--- Records for processing Enclosed Below ---

import Summits.Ventures.YMGap.RobustBall.PeriodisedDLR
import Summits.Ventures.YMGap.RobustBall.RobustAreaLawOnBall
import HarnessLib

/-!
# Venture YMGap, track ROBUST-BALL — the VAN HOVE JOIN, step 4: the periodised family of a member of the
# gauge-invariant `ℤ^d` ball lies in the TORUS ball of record and is slab-local

HONEST FRAMING. WHAT THIS IS: a venture file (cell `pub-ymgap`, track Y2 ROBUST-BALL, seat ds-3): bookkeeping
linking the `ℤ^d` ball `MemBallZdG ε₀ ε₁ R` (ds-2) to the torus balls on which the track's AREA-LAW rows are stated.
For a member `(W, supp)` — continuous gauge-invariant terms reading their own links, locally finite support of
range `R`, per-link oscillation witnesses with load `≤ ε₀` and site-incidence Lipschitz load `≤ ε₁` — the
PERIODISED FAMILY (`periodisedFamily`, previous file) satisfies, on EVERY torus: (i) membership in the tier-1
torus ball of record `ClusterDomainFR ε₀ ε₁ R` (`periodisedFamily_mem_clusterDomainFR`; ds-2's
`chartMember_mem_clusterDomainFR` fed with the box-family load domination of `PeriodisedBox.lean`); (ii) vertical
dependence diameter `2R + 1` (`hasVertRange_periodisedFamily`: all sets with one code share their base sites by
injectivity of `mod (L+1)` on the box, and an active set has `ℓ^∞` diameter `≤ R`); (iii) hence slab locality
`IsSlabLocal (2R+1)` as soon as `2R + 1 < L + 1` (rb-p2's `isSlabLocal_of_hasVertRange`, torus dimension `n + 1`),
and (iv) the «eventually in `ClusterDomainFR ε₀ ε₁ R ∩ IsSlabLocal (2R+1)`» hypothesis of every limit-state
area-law theorem of the track (`eventually_periodisedFamily_mem_and_isSlabLocal`). Packaged from `MemBallZdG`:
`MemBallZdG.eventually_periodisedFamily`. WHAT THIS IS NOT: no estimate on a measure; nothing about the continuum
or the Clay Millennium problem.

References: ds-2 `StarChartMember.lean`, `MassGapOnBallZdG.lean`; rb-p2 `RobustAreaLawOnBall.lean`
(`isSlabLocal_of_hasVertRange`); rb-theory `Defs.lean` (`ClusterDomainFR`, `HasVertRange`, `IsSlabLocal`);
H.-O. Georgii (2011) §1.2.
-/

noncomputable section

open MeasureTheory Filter Topology Function Finset
open Literature.Probability.LatticeModels
open Literature.Probability.LatticeModels.DobrushinMetric
open Literature.MathematicalPhysics.QuantumLattice hiding torusNorm
open Literature.MathematicalPhysics.QuantumFieldTheory hiding ZdEdge Site

namespace Summit.Ventures.YMGap.RobustBall

variable {d N : ℕ} {W : Potential (ZdEdge d) (SUN N)} {supp : Finset (ZdEdge d) → Finset (Finset (ZdEdge d))}
  {hdep : ∀ X, DependsOn (W X) (↑X : Set (ZdEdge d))} {hg : ∀ X, IsZdGaugeInvariant (W X)}
  {hm : ∀ X, Measurable (W X)} {hb : ∀ X, ∃ C, ∀ U, |W X U| ≤ C}

/-! ### (i) The periodised family lies in the torus ball of record -/

/-- **The periodised family lies in `ClusterDomainFR ε₀ ε₁ R` on every torus**, given local finiteness, the range
condition (listed sets through a link within `ℓ^∞`-distance `R` of it), per-link witnesses `osc`, `lip` of the
terms, oscillation load `≤ ε₀` at every link and site-incidence Lipschitz load `≤ ε₁` at every site (the data of
ds-2's `MemBallZdG ε₀ ε₁ R`): the box family keeps only active sets, whose loads are dominated by the member's
(`oscLoad_boxFamily_le`, `lipLoad_boxFamily_le`), and `mod (L+1)` is injective on the box. [folklore] -/
theorem periodisedFamily_mem_clusterDomainFR (hsupp : W.IsSupportedBy supp) {R : ℕ}
    (hrange : ∀ e, ∀ X ∈ supp {e}, e ∈ X → ∀ y ∈ X, ‖e.1 - y.1‖ ≤ (R : ℝ))
    {osc lip : Finset (ZdEdge d) → ZdEdge d → ℝ} (hosc : ∀ X, Dobrushin.IsOscBound (W X) (osc X))
    (hlip : ∀ X, IsLipBound suFrobDist (W X) (lip X)) {ε₀ ε₁ : ℝ} (hε₀ : 0 ≤ ε₀) (hε₁ : 0 ≤ ε₁)
    (h₀ : ∀ e, ∑ X ∈ (supp {e}).filter (fun X => e ∈ X), osc X e ≤ ε₀)
    (h₁ : ∀ v : Site d, ∑ X ∈ listedAt supp v, ∑ y ∈ X, lip X y ≤ ε₁) (L : ℕ) :
    periodisedFamily W supp hdep hg hm hb L ∈ ClusterDomainFR ε₀ ε₁ R :=
  chartMember_mem_clusterDomainFR (injOn_proj_siteBox_half L) boxFamily_base_subset hosc hlip
    (boxFamily_diam_le hsupp hrange) hε₀ hε₁ (oscLoad_boxFamily_le hsupp hosc h₀ (L / 2))
    (lipLoad_boxFamily_le hsupp hlip h₁ (L / 2))

/-! ### (ii) Vertical dependence diameter of the periodised family -/

/-- Two sets of the box family with the same code have the same base sites (injectivity of `mod L` on the box).
[folklore] -/
theorem base_eq_of_chartCode_eq {L n : ℕ} (hn : 2 * n < L) {X X₀ : Finset (ZdEdge d)}
    (hX : X ∈ boxFamily W supp n) (hX₀ : X₀ ∈ boxFamily W supp n) (hcode : chartCode L X = chartCode L X₀)
    {e : ZdEdge d} (he : e ∈ X) : ∃ e₀ ∈ X₀, e₀.1 = e.1 := by
  have hmem : Torus.proj L e.1 ∈ chartCode L X₀ := hcode ▸ mem_chartCode.2 ⟨e, he, rfl⟩
  obtain ⟨e₀, he₀, hproj⟩ := mem_chartCode.1 hmem
  exact ⟨e₀, he₀, injOn_proj_siteBox hn (Finset.mem_coe.2 (base_mem_siteBox_of_mem_boxFamily hX₀ he₀))
    (Finset.mem_coe.2 (base_mem_siteBox_of_mem_boxFamily hX he)) hproj⟩

/-- **Vertical dependence diameter `2R + 1` of the chart member of a box family** (`2n < L`): for every code `Y`
and direction `v`, the activity `Σ_{X : code X = Y} W_X ∘ torusLift` reads, among the `v`-links, only those at the
`2R + 1` consecutive heights `x₀ᵥ − R, …, x₀ᵥ + R` around the height of a base site `x₀` of one set of the fibre
(all sets of the fibre share their base sites; active sets have diameter `≤ R`). [folklore] -/
theorem hasVertRange_chartMember_boxFamily {L : ℕ} [NeZero L] (hsupp : W.IsSupportedBy supp) {R n : ℕ}
    (hn : 2 * n < L) (hrange : ∀ e, ∀ X ∈ supp {e}, e ∈ X → ∀ y ∈ X, ‖e.1 - y.1‖ ≤ (R : ℝ)) :
    HasVertRange (2 * R + 1) (chartMember L (boxFamily W supp n) W hdep hg hm hb) := by
  classical
  intro Y v
  by_cases hY : ∃ X₀ ∈ chartFiber L (boxFamily W supp n) Y, X₀.Nonempty
  · obtain ⟨X₀, hX₀, ⟨e₀, he₀⟩⟩ := hY
    obtain ⟨hX₀S, hX₀code⟩ := mem_chartFiber.1 hX₀
    refine ⟨((e₀.1 v - R : ℤ) : ZMod L), fun U U' hUU' => ?_⟩
    simp only [chartMember_act]
    refine Finset.sum_congr rfl fun X hX => hdep X fun e he => ?_
    obtain ⟨hXS, hXcode⟩ := mem_chartFiber.1 hX
    have heX : e ∈ X := Finset.mem_coe.1 he
    refine hUU' (torusEdge L e) ?_
    by_cases hv : e.2 = v
    · -- the height of `e` is within `R` of the height of `e₀`
      obtain ⟨e₁, he₁, he₁e⟩ := base_eq_of_chartCode_eq hn hXS hX₀S (hXcode.trans hX₀code.symm) heX
      have hdist : ‖e₀.1 - e₁.1‖ ≤ R := boxFamily_diam_le hsupp hrange X₀ hX₀S e₀ he₀ e₁ he₁
      have hcoord : |e₀.1 v - e.1 v| ≤ R := by
        have h1 : ‖(e₀.1 - e₁.1) v‖ ≤ R := (norm_le_pi_norm _ v).trans hdist
        rw [Pi.sub_apply, he₁e, Int.norm_eq_abs, ← Int.cast_abs] at h1
        exact_mod_cast h1
      refine Or.inr ⟨(e.1 v - (e₀.1 v - R)).toNat, ?_, ?_⟩
      · have : e.1 v - (e₀.1 v - R) ≤ 2 * R := by rw [abs_le] at hcoord; linarith [hcoord.1]
        omega
      · have h0 : 0 ≤ e.1 v - (e₀.1 v - R) := by rw [abs_le] at hcoord; linarith [hcoord.2]
        show ((e.1 v : ℤ) : ZMod L) = ((e₀.1 v - R : ℤ) : ZMod L) + (((e.1 v - (e₀.1 v - R)).toNat : ℕ) : ZMod L)
        rw [show (((e.1 v - (e₀.1 v - R)).toNat : ℕ) : ZMod L) = (((e.1 v - (e₀.1 v - R)).toNat : ℤ) : ZMod L) by
          push_cast; rfl, Int.toNat_of_nonneg h0]
        push_cast
        ring
    · exact Or.inl hv
  · -- every set of the fibre is empty: the activity is constant
    refine ⟨0, fun U U' _ => ?_⟩
    simp only [chartMember_act]
    refine Finset.sum_congr rfl fun X hX => hdep X fun e he => ?_
    exact absurd ⟨X, hX, ⟨e, Finset.mem_coe.1 he⟩⟩ hY

/-- **Vertical dependence diameter of the periodised family**: `HasVertRange (2R + 1)` on every torus. [folklore] -/
theorem hasVertRange_periodisedFamily (hsupp : W.IsSupportedBy supp) {R : ℕ}
    (hrange : ∀ e, ∀ X ∈ supp {e}, e ∈ X → ∀ y ∈ X, ‖e.1 - y.1‖ ≤ (R : ℝ)) (L : ℕ) :
    HasVertRange (2 * R + 1) (periodisedFamily W supp hdep hg hm hb L) :=
  hasVertRange_chartMember_boxFamily hsupp (by omega) hrange

/-! ### (iii) Slab locality and (iv) the «eventually in the ball ∩ slab-local» hypothesis -/

section Slab

variable {n N' : ℕ} {W : Potential (ZdEdge (n + 1)) (SUN N')}
  {supp : Finset (ZdEdge (n + 1)) → Finset (Finset (ZdEdge (n + 1)))}
  {hdep : ∀ X, DependsOn (W X) (↑X : Set (ZdEdge (n + 1)))} {hg : ∀ X, IsZdGaugeInvariant (W X)}
  {hm : ∀ X, Measurable (W X)} {hb : ∀ X, ∃ C, ∀ U, |W X U| ≤ C}

/-- **Slab locality of the periodised family** (torus dimension `n + 1`): `IsSlabLocal (2R+1)` on every torus of
side `L + 1 > 2R + 1` (rb-p2's `isSlabLocal_of_hasVertRange`: centre-slab invariance from vertical range and
per-activity gauge invariance). [folklore] -/
theorem isSlabLocal_periodisedFamily (hsupp : W.IsSupportedBy supp) {R : ℕ}
    (hrange : ∀ e, ∀ X ∈ supp {e}, e ∈ X → ∀ y ∈ X, ‖e.1 - y.1‖ ≤ (R : ℝ)) {L : ℕ} (hL : 2 * R + 1 < L + 1) :
    IsSlabLocal (2 * R + 1) (periodisedFamily W supp hdep hg hm hb L) :=
  isSlabLocal_of_hasVertRange hL (hasVertRange_periodisedFamily hsupp hrange L)

/-- **The periodised family is, for all large tori, in `ClusterDomainFR ε₀ ε₁ R ∩ IsSlabLocal (2R+1)`** — the
hypothesis of the track's limit-state area-law theorems (`hasAreaLawWith_onBall`, `stringTension_onBall`, …).
[folklore] -/
theorem eventually_periodisedFamily_mem_and_isSlabLocal (hsupp : W.IsSupportedBy supp) {R : ℕ}
    (hrange : ∀ e, ∀ X ∈ supp {e}, e ∈ X → ∀ y ∈ X, ‖e.1 - y.1‖ ≤ (R : ℝ))
    {osc lip : Finset (ZdEdge (n + 1)) → ZdEdge (n + 1) → ℝ} (hosc : ∀ X, Dobrushin.IsOscBound (W X) (osc X))
    (hlip : ∀ X, IsLipBound suFrobDist (W X) (lip X)) {ε₀ ε₁ : ℝ} (hε₀ : 0 ≤ ε₀) (hε₁ : 0 ≤ ε₁)
    (h₀ : ∀ e, ∑ X ∈ (supp {e}).filter (fun X => e ∈ X), osc X e ≤ ε₀)
    (h₁ : ∀ v : Site (n + 1), ∑ X ∈ listedAt supp v, ∑ y ∈ X, lip X y ≤ ε₁) :
    ∀ᶠ L : ℕ in atTop, periodisedFamily W supp hdep hg hm hb L ∈ ClusterDomainFR ε₀ ε₁ R ∧
      IsSlabLocal (2 * R + 1) (periodisedFamily W supp hdep hg hm hb L) := by
  filter_upwards [eventually_gt_atTop (2 * R + 1)] with L hL
  exact ⟨periodisedFamily_mem_clusterDomainFR hsupp hrange hosc hlip hε₀ hε₁ h₀ h₁ L,
    isSlabLocal_periodisedFamily hsupp hrange (by omega)⟩

/-- **From `MemBallZdG`**: the periodised family of a member of the gauge-invariant `ℤ^{n+1}` ball
`MemBallZdG ε₀ ε₁ R` (nonnegative radii) is, for all large tori, in `ClusterDomainFR ε₀ ε₁ R ∩ IsSlabLocal (2R+1)`.
The proof terms `hdep hg hm hb` of the family are the member's fields (and boundedness from continuity). [folklore] -/
theorem MemBallZdG.eventually_periodisedFamily {ε₀ ε₁ : ℝ} {R : ℕ} (hmem : MemBallZdG ε₀ ε₁ R W supp)
    (hε₀ : 0 ≤ ε₀) (hε₁ : 0 ≤ ε₁) (hdep : ∀ X, DependsOn (W X) (↑X : Set (ZdEdge (n + 1))))
    (hg : ∀ X, IsZdGaugeInvariant (W X)) (hm : ∀ X, Measurable (W X)) (hb : ∀ X, ∃ C, ∀ U, |W X U| ≤ C) :
    ∀ᶠ L : ℕ in atTop, periodisedFamily W supp hdep hg hm hb L ∈ ClusterDomainFR ε₀ ε₁ R ∧
      IsSlabLocal (2 * R + 1) (periodisedFamily W supp hdep hg hm hb L) := by
  obtain ⟨osc, lip, hosc, hlip, h₀, h₁⟩ := hmem.loads
  exact eventually_periodisedFamily_mem_and_isSlabLocal hmem.supportedBy hmem.range hosc hlip hε₀ hε₁ h₀ h₁

end Slab

end Summit.Ventures.YMGap.RobustBall

end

--- End of Enclosed Records for processing ---

### Problem to solve:
Starting at the line above that contains "by_cases hv : e.2 = v", repeat each line exactly up to and including the line that contains "hcoord; linarith [hcoord.2]", and stop there.

### Result for this task:
    by_cases hv : e.2 = v
    · -- the height of `e` is within `R` of the height of `e₀`
      obtain ⟨e₁, he₁, he₁e⟩ := base_eq_of_chartCode_eq hn hXS hX₀S (hXcode.trans hX₀code.symm) heX
      have hdist : ‖e₀.1 - e₁.1‖ ≤ R := boxFamily_diam_le hsupp hrange X₀ hX₀S e₀ he₀ e₁ he₁
      have hcoord : |e₀.1 v - e.1 v| ≤ R := by
        have h1 : ‖(e₀.1 - e₁.1) v‖ ≤ R := (norm_le_pi_norm _ v).trans hdist
        rw [Pi.sub_apply, he₁e, Int.norm_eq_abs, ← Int.cast_abs] at h1
        exact_mod_cast h1
      refine Or.inr ⟨(e.1 v - (e₀.1 v - R)).toNat, ?_, ?_⟩
      · have : e.1 v - (e₀.1 v - R) ≤ 2 * R := by rw [abs_le] at hcoord; linarith [hcoord.1]
        omega
      · have h0 : 0 ≤ e.1 v - (e₀.1 v - R) := by rw [abs_le] at hcoord; linarith [hcoord.2]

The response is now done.